The Director-General of Civil Aviation and the Director of Airports were both present on this occasion and both confirmed that all that was reported in the press on the matter was substantially correct. The newspapers received the statement which I have quoted above and so did the Keilor Council. I suggest that the honorable member for Lalor should find something more important to do than waste the time of the National Parliament on a matter such as this is.

Question resolved in the affirmative.

page 261

PAPER

The following paper was presented : -

Sugar Agreement Act - Nineteenth Annual Report of the Fruit Industry Sugar Concession Committee, for year ended 31st August, 1950.

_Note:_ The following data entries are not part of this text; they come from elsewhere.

/-- `log X_N / log N → 1/2`. [folklore] -/
private theorem tendsto_log_btParam_div :
    Tendsto (fun N : ℕ => Real.log (btParam N) / Real.log N) atTop (𝓝 (1 / 2)) := by
  -- the correction `(log 2 + log log N)/log N → 0`
  have hlogN : Tendsto (fun N : ℕ => Real.log N) atTop atTop :=
    Real.tendsto_log_atTop.comp tendsto_natCast_atTop_atTop
  have hcorr : Tendsto (fun N : ℕ => (Real.log 2 + Real.log (Real.log N)) / Real.log N) atTop (𝓝 0) := by
    have h1 : Tendsto (fun N : ℕ => Real.log 2 / Real.log N) atTop (𝓝 0) :=
      tendsto_const_nhds.div_atTop hlogN
    have h2 : Tendsto (fun N : ℕ => Real.log (Real.log N) / Real.log N) atTop (𝓝 0) :=
      Real.isLittleO_log_id_atTop.tendsto_div_nhds_zero.comp hlogN
    have h12 : Tendsto (fun N : ℕ => Real.log 2 / Real.log N + Real.log (Real.log N) / Real.log N)
        atTop (𝓝 (0 + 0)) := h1.add (h2.congr fun N => rfl)
    rw [add_zero] at h12
    refine h12.congr fun N => ?_
    rw [add_div]
  have hlow : Tendsto (fun N : ℕ => 1 / 2 - (Real.log 2 + Real.log (Real.log N)) / Real.log N) atTop
      (𝓝 (1 / 2)) := by
    have h : Tendsto (fun N : ℕ => 1 / 2 - (Real.log 2 + Real.log (Real.log N)) / Real.log N) atTop
        (𝓝 (1 / 2 - 0)) := tendsto_const_nhds.sub hcorr
    rwa [sub_zero] at h
  -- eventual bounds on `X_N`
  have hbig : ∀ᶠ N : ℕ in atTop, 2 ≤ Real.sqrt N / Real.log N :=
    (tendsto_sqrt_div_log.comp tendsto_natCast_atTop_atTop).eventually_ge_atTop 2
  have hN3 : ∀ᶠ N : ℕ in atTop, 3 ≤ N := eventually_ge_atTop 3
  refine tendsto_of_tendsto_of_tendsto_of_le_of_le' hlow tendsto_const_nhds ?_ ?_
  · filter_upwards [hbig, hN3] with N hb hN
    have hNr : (3 : ℝ) ≤ N := by exact_mod_cast hN
    have hlogN1 : 1 < Real.log N := by
      rw [← Real.log_exp 1]
      refine Real.log_lt_log (Real.exp_pos 1) (lt_of_lt_of_le ?_ hNr)
      have := Real.exp_one_lt_d9; norm_num at this; linarith
    have hlogNpos : 0 < Real.log N := by linarith
    -- `X_N ≥ √N/log N − 1 ≥ √N/(2 log N)`
    have hX : Real.sqrt N / (2 * Real.log N) ≤ (btParam N : ℝ) := by
      have h1 : Real.sqrt N / Real.log N - 1 ≤ (btParam N : ℝ) := by
        have := Nat.sub_one_lt_floor (Real.sqrt N / Real.log N)
        unfold btParam; linarith
      have h2 : Real.sqrt N / (2 * Real.log N) = Real.sqrt N / Real.log N / 2 := by
        rw [div_div, mul_comm]
      rw [h2]; linarith
    have hspos : 0 < Real.sqrt N := Real.sqrt_pos.mpr (by linarith)
    have hq : 0 < Real.sqrt N / (2 * Real.log N) := by positivity
    have hsqrt : Real.log (Real.sqrt N) = Real.log N / 2 := by
      rw [Real.sqrt_eq_rpow, Real.log_rpow (by linarith)]; ring
    have hlogX : Real.log N / 2 - (Real.log 2 + Real.log (Real.log N)) ≤ Real.log (btParam N) := by
      have h1 := Real.log_le_log hq hX
      rw [Real.log_div hspos.ne' (by positivity), Real.log_mul (by norm_num) hlogNpos.ne', hsqrt] at h1
      linarith
    rw [le_div_iff₀ hlogNpos]
    have : (1 / 2 - (Real.log 2 + Real.log (Real.log N)) / Real.log N) * Real.log N =
        Real.log N / 2 - (Real.log 2 + Real.log (Real.log N)) := by
      field_simp
    rw [this]
    exact hlogX
  · filter_upwards [hN3] with N hN
    have hNr : (3 : ℝ) ≤ N := by exact_mod_cast hN
    have hlogN1 : 1 < Real.log N := by
      rw [← Real.log_exp 1]
      refine Real.log_lt_log (Real.exp_pos 1) (lt_of_lt_of_le ?_ hNr)
      have := Real.exp_one_lt_d9; norm_num at this; linarith
    have hlogNpos : 0 < Real.log N := by linarith
    rw [div_le_iff₀ hlogNpos]
    -- `X_N ≤ √N/log N ≤ √N`, so `log X_N ≤ (log N)/2` (also when `X_N = 0`)
    rcases Nat.eq_zero_or_pos (btParam N) with h0 | hpos
    · rw [h0]; simp; linarith
    · have hXle : (btParam N : ℝ) ≤ Real.sqrt N := by
        have h1 : (btParam N : ℝ) ≤ Real.sqrt N / Real.log N :=
          Nat.floor_le (div_nonneg (Real.sqrt_nonneg _) hlogNpos.le)
        refine h1.trans (div_le_self (Real.sqrt_nonneg _) hlogN1.le)
      have h1 := Real.log_le_log (by exact_mod_cast hpos) hXle
      rw [Real.sqrt_eq_rpow, Real.log_rpow (by linarith)] at h1
      linarith
import Mathlib.RingTheory.Smooth.Basic
import Mathlib.RingTheory.Ideal.Quotient.Operations
import Mathlib.Algebra.MvPolynomial.PDeriv
import Mathlib.Algebra.MvPolynomial.Variables
import Mathlib.LinearAlgebra.Matrix.Determinant.Basic
import HarnessLib

/-!
# Hu 2025 (arXiv:2507.21400v1), §8.1 (Lem. 8.1, Def. 8.2 «pleasant», Lem. 8.3 «max-minor») and the CHART content of
# Thm. 8.5 — row 110 file `b` = `S08MainTheorem/R110bMainTheorems.lean`, STATEMENTS-FIRST (rung M-Hu-min, D-0089).
# PRE-DRAFT by res-type-024 (gen 6; v3.1 gen 7: Lem. 8.1 AS PRINTED at the point + proof sentence `C67L64`, after the
# lane-A pre-read 2026-08-27T05:26Z); NOT FILED before the 08:00Z re-pointing line names the row-110 owner.

**Status of the sources (D-0012): UNREFEREED PREPRINTS UNDER ADJUDICATION.** [Hu25] = Y. Hu, *Universal
characteristic-free resolution of singularities, I*, arXiv:2507.21400v1 (2025), TeX chunks `p0001…p0073` (locator of
record `chunk p<cc> l.<a>–<b>` = `C<cc>L<l>`, next to it the arXiv-v1 PDF page, cross-checked on the PDF text layer
`lit/res-lit-6/hu25/text`); [Hu22] = Y. Hu, arXiv:2203.03842v4 (2022), locator `p.N l.a–b` = `Hu22P<ppp>L<l>`. Every
statement is typed as a `def … : Prop` CANDIDATE / real definition / STRUCTURE whose fields quote the printed
requirements, tagged `[claim: Hu2025 | Hu2022, status: under-review]`, consumed only as a hypothesis, never asserted; no
decl takes a side. No proofs, no `sorry`, no `instance`, no notation. AI typing is weaker than expert review.
STATUS: candidate statements under adjudication (D-0012/D-0089); not asserted.

ROW-110 FILE LAYOUT (res-type-024 pre-draft v3, 2026-08-27T05:3xZ; rationale in HOME/plan/tools/res-type-024/hu/README-hu110-bc.md):
a `S08MainTheorem/R110aSmooth` (I-SM: HuSmooth/Def8_4, IsHuResolution, AdmitsResolution/C71L67, AdmitsResolutionType/C03L19,
IsHuBaseField/C67L4, HuSingular(_reg); deps: tree only) · b `S08MainTheorem/R110bMainTheorems` (§8.1 Lem8_1/Def8_2/Lem8_3
+ the CHART content of Thm 8.5; deps: Mathlib only) · c `S01S09Interface/R110cUniversalityInterface` (§9 matroids,
Prop9_1, Thm9_2/9_3/9_4 over LafforgueObjects; §1 Thm1_1, C09L16, C09L21; [Hu22] Thm1_1, P133L11; deps: a + Mathlib) ·
d `S08MainTheorem/R110dEllTransform` (Z_Γ as a scheme, the ℓ-transform tower STRUCTURE, Thm8_5/Thm8_6/Thm1_3 as
properties of a tower, the CLOSED platform consequences; deps: a + row 109 I-GA + row 101 I-PL) · e
`S01S09Interface/R110eGammaOfMatroid` (Γ_d on the platform, C72L129, Hu22Setup + Hu22P131L40, C09L16_inst; deps: c + d).

THIS FILE (deps: Mathlib only). Read for it: chunks p0067 (l.1–127), p0070 (l.96–160), p0071 (l.1–62); PDF p.148–149,
p.156–158. §8.1's items are lemmas of the PROOF of Thm 8.5 (§8.2–8.3 Cases (α)/(β) are NOT typed in M-Hu-min, PARTITION-HU
§2) but numbered items of row 110: typed at CARRIER level in the §8 idiom «for any polynomial `f ∈ 𝕜[y]_{y ∈ Var_𝔙}`»
(chunk p0070 l.124) — blocks of relations as finite families of polynomials in the chart variables `V`, «appears in» =
`MvPolynomial.vars`, Jacobian = `MvPolynomial.pderiv`, «at the point `𝐳`» = modulo a maximal ideal; the chart-choice
clauses («the chart `𝔙` … can be chosen», «there exists a preferred admissible chart») range over rows 106–108's chart data
and enter as PARAMETERS; «blowup-relevant» (chunk p0067 l.38–41) is informal in print ⇒ predicate parameter + its printed
example clause. The chart content of Thm 8.5 (Jacobian criterion on a preferred admissible chart of `ℛ̃_ℓ`, `Z̃_{ℓ,Γ} ∩ 𝔙`
cut out by Cor. 7.6's equations (8.14)/(8.15)) is `Thm8_5_chart` (Mathlib `Algebra.Smooth 𝔽 (A ⧸ zIdeal)`) with the
hypotheses «`Z_Γ` integral» / «`𝔙` is an admissible chart of `ℛ̃_ℓ` carrying the ℓ-transform datum» as PARAMETERS
`hInt isEllChart : Prop`, exactly as row 109's `S07GammaSchemes.Cor7_6`. The SCHEME-level Thm 8.5/8.6/1.3 are in file d.
-/

noncomputable section

open _root_.MvPolynomial

namespace Literature.AlgebraicGeometry.Hu2025.Statements.S08MainTheorem

universe u v w
/-!
# Route `RadicialJung`, crux `CleanModels` (stmt-15917): T″ port part 8/10 — §G∞ PORT 4′_∞ `port_regularParameterInf`
PORT (lead `res-B-lead-1` g8) of res-B-lens-5's T″ theorem module (HOME `B/res-B-lens-5/g14/PORTALPHA_TPrimeInf_theorem_module.lean` 48c5cb0bf6ec7b34,
from `Cruxes/DescentPerfectToAll/Lens5_TPrimeInf.lean` rev 3) §G∞, VERBATIM; provenance note in `…Lens5TFrameSepCurrency.lean`.  OURS · counted 0 · nothing here proves resolution in char `p`. -/
set_option linter.dupNamespace false -- mandated namespace of this single-conjunct summit
noncomputable section
section
open IsLocalRing Literature.AlgebraicGeometry.Resolution Summit.ResolutionOfSingularities.ResolutionOfSingularities.Theorems.RadicialJung.CleanModels Summit.ResolutionOfSingularities.ResolutionOfSingularities.Theorems.RadicialJung.CleanModels.Lens5 Summit.ResolutionOfSingularities.ResolutionOfSingularities.Theorems.RadicialJung.CleanModels.Lens5.PRankTwoCurrency Summit.ResolutionOfSingularities.ResolutionOfSingularities.Theorems.RadicialJung.CleanModels.Lens5.PRankTwoAssembly Summit.ResolutionOfSingularities.ResolutionOfSingularities.Theorems.RadicialJungCleanModels.Lens5RegularityCriterion Summit.ResolutionOfSingularities.ResolutionOfSingularities.Theorems.RadicialJungCleanModels.Lens5ChartSurjection
namespace Summit.ResolutionOfSingularities.ResolutionOfSingularities.Theorems.RadicialJungCleanModels.Lens5TFrame
/-! ## §4 (v1.1) THE DRESSED CLAUSE IS PRINT'S CLAUSE WITH A FACTOR-4 ROOM: the pencil radius `ϱ⋆ = max 2 (A₀/A₁)` and
the elimination of `hϱ` ∕ `hϱA` ∕ `hsmall` in favour of «ε₁ sufficiently small» at the undressed constant

Scope (t4-ref2 pass 76, C-t4r2-354 (iii)): of the numerical clauses [Balaban1988RGII] p. 20 carries — «(L + 2)⁴O(1)ε₂ ≤ ½»,
«2(L + 2)⁴O(1)ε₂ exp 5κ ≤ 1», «½(κ₁ − 1) ≥ 2Lκ», «(LM)⁴α₀, (LM)⁴α₁, (LM)⁴α₄, (LM)⁴γ₂ … bounded … by 1» (LOCI, TYPE) — only
the two ε₂-clauses read the table size (ε₂ ∝ E₀ through the (2.18) radii; `C₃ε₁ = 2(L + 2)⁴O(1)ε₂`), and they scale by the
same factor `(E₀ + D₀)/E₀` under dressing (`≤ 2` when `D₀ ≤ E₀`; `≤ 4` along the pencil at `ϱ⋆`, `pencilConst_le`); BOTH sit inside Lemma 3's proof (the first sums
`n ≥ 1`, the second yields (2.37)) and are therefore part of (B3)'s re-run (G-ne9p2-5); the KP-side clause of p. 21 («for κ
sufficiently large, and ε₁ sufficiently small», (2.39) → (2.40)) has the SAME SHAPE `C₃ε₁·e^{5κ}·O(1) ≤ 1` — typed in
`B13Resummation.norm_locE_le_of_small`'s letters as `A·e^{b+1}K₀νc₁ ≤ 1`, i.e. `hsmall` here — and scales alike; the κ₁- and
α-clauses are table-size-free, unchanged by dressing, and stay with the B13 node's «κ ∕ M large» binder (memo g26 (R6)).  Page 19 (LOCI, TYPE: «and denoting
ε₂ = 2E₀ε₁C₁α₄⁻¹α₆⁻¹M^q exp C₂κ₁», «We have used the assumption ε₂ ≤ 1», «For simplicity let us assume that
exp(−(1/20)γ₂ε₁²/γ²) ≤ ε₂») adds one more size-reading clause of the same kind, «ε₂ ≤ 1» (same room), and one LOWER bound on ε₂,
which dressing can only relax (ε₂ grows with the table size, E₀ ↦ E₀ + D₀, and along the pencil). -/

/-- [arith] The pencil radius `ϱ⋆ := max 2 (A₀/A₁)` is at least `2` (§2's `hϱ`). -/
theorem two_le_pencilRadius (A₀ A₁ : ℝ) : 2 ≤ max 2 (A₀ / A₁) :=
  le_max_left _ _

House adjourned at 11.10 p.m.

page 261

ANSWERS TO QUESTIONS

The following answers to questions were circulated: -

Timber

Mr Calwell:

l asked the Minister representing the Minister for Trade and Customs, upon notice -

  1. Were any refunds of duties paid on imported timber remitted to consumers who had boughtsuch timber within the period 10th December, 1949, to 17th February, 1950, covered by a by-law made retrospective to the earlier date?
  2. If so, how much was so remitted?
  3. Were any refunds of duties not collected by merchants? If so, what was the amount?
  4. Were any such refunds collected by merchants and not passed on to consumers? If so, how much was involved?
  5. Were any such refunds collected by merchants and passed on to consumers? If so, how much?
Mr McEwEN:
CP

– The Minister for Trade and Customs has furnished the following reply : -

  1. Any refunds of duty would be made to the importers who entered the timber and the Department of Trade and Customs has no precise information as to whether importers who have been paid refund’s remitted to the consumers the whole or any portion of the amount refunded by the department. It will be realized that a considerable quantity of timber imported between the 10th December, 1949, and the 17th February, 1950, was not sold before the reduction in duty was granted and I am aware that many merchants took action to reduce the selling price of timber in Australia as soon as the decision was promulgated.
  2. See answer to 1. 3 to 5. To supply this information the Department of Trade and Customs would need to refer to all import entries covering timber imported into all States in order to extract details and then to examine the books of all importers to trace sales through to consumers and any subsequent credits to those consumers. In view of the shortage of staff and the necessity to ensure rapid clearance of current imports of goods through the customs to obviate wharf congestion, I am notprepared to direct the Department of Trade and Customs to undertake the extensive investigation necessary to answer these questions.

Coal

Mr Davies:

s asked the Minister for National Development, upon notice -

What restrictions in regard to coal supplies have been imposed by the Government of New South Wales either in relation to open-cut or deep coal mining?

Mr Casey:
LP

– To my knowledge there are no restrictions placed on coal mining by the Government of New South Wales, but I would remind the honorable member that such matters are controlled by the New South Wales Department of Mines, which would deal with each application on its merits.